■ PROBLEM STATEMENT:
List every line in this data where the string "variable" occurs.

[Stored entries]
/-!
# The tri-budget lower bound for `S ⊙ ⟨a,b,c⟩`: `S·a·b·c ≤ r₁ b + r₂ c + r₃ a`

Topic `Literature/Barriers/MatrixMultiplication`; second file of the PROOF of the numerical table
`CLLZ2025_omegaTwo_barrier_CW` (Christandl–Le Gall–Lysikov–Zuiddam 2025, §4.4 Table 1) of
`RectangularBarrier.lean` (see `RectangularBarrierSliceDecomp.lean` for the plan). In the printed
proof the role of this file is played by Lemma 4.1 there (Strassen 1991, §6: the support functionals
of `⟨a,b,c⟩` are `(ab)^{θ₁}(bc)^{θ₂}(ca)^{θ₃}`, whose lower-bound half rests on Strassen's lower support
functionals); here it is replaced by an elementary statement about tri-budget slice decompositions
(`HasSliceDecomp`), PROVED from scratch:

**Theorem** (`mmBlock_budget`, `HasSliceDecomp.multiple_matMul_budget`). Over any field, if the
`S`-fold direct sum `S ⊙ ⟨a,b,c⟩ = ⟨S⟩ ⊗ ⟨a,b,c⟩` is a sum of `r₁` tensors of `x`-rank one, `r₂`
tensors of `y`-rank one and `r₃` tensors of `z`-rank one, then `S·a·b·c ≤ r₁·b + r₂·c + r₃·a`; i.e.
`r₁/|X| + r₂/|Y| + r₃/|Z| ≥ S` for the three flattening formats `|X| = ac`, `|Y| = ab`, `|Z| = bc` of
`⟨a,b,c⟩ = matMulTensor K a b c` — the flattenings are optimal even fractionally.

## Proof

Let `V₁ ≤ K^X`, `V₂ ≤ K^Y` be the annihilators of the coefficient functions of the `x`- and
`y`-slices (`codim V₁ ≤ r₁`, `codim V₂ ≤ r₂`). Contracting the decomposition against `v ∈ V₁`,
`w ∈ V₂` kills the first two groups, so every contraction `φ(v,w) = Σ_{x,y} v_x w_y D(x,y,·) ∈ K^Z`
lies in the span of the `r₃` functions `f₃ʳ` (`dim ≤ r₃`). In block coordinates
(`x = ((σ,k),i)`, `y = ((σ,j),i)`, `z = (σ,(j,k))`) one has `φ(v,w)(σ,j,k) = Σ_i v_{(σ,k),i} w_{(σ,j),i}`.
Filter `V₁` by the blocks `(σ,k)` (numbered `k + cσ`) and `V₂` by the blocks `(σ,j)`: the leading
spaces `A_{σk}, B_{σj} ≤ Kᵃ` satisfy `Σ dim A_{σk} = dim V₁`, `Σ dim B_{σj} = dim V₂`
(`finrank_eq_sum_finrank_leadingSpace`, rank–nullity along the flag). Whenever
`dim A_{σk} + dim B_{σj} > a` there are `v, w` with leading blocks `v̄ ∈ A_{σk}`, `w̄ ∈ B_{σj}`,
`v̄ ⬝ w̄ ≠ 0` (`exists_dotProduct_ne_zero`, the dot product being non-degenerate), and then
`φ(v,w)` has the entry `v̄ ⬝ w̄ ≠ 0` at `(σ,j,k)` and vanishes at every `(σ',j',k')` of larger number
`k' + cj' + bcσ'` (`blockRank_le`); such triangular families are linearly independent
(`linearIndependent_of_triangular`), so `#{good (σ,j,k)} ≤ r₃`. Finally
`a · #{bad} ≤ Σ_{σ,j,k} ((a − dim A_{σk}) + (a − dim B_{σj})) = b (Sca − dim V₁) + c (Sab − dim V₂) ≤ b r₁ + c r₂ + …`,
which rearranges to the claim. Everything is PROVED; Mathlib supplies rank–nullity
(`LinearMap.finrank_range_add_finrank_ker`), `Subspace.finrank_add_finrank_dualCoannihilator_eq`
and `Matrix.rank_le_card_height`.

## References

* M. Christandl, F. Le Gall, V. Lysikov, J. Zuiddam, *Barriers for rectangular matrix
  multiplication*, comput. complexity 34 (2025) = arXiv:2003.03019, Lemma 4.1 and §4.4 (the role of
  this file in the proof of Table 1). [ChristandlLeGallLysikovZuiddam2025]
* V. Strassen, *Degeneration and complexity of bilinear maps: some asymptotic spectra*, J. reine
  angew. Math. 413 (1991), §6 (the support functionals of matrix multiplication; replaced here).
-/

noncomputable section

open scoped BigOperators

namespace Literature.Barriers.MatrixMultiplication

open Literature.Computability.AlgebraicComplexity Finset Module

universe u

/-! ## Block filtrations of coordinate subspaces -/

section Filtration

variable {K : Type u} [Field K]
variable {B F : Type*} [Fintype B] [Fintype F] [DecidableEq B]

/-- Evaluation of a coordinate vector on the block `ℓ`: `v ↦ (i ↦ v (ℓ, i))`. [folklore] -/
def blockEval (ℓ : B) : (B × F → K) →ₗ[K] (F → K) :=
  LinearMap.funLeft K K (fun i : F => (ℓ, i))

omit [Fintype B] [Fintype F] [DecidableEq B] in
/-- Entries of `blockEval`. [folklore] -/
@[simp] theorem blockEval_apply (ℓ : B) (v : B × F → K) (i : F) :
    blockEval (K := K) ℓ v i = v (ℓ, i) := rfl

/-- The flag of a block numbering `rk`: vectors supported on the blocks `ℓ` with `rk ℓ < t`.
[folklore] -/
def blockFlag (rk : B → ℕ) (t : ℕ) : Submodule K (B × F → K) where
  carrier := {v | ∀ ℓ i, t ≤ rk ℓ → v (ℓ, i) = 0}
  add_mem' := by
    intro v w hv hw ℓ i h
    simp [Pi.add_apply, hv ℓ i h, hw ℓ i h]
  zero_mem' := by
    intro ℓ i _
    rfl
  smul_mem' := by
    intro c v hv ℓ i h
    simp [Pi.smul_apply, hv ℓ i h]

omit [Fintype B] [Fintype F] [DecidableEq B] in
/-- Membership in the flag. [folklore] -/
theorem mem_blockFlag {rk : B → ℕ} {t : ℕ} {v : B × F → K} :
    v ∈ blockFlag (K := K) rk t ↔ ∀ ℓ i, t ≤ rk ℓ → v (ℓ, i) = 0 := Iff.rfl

■ RESPONSE FOR THIS EXERCISE:
variable {K : Type u} [Field K]
variable {B F : Type*} [Fintype B] [Fintype F] [DecidableEq B]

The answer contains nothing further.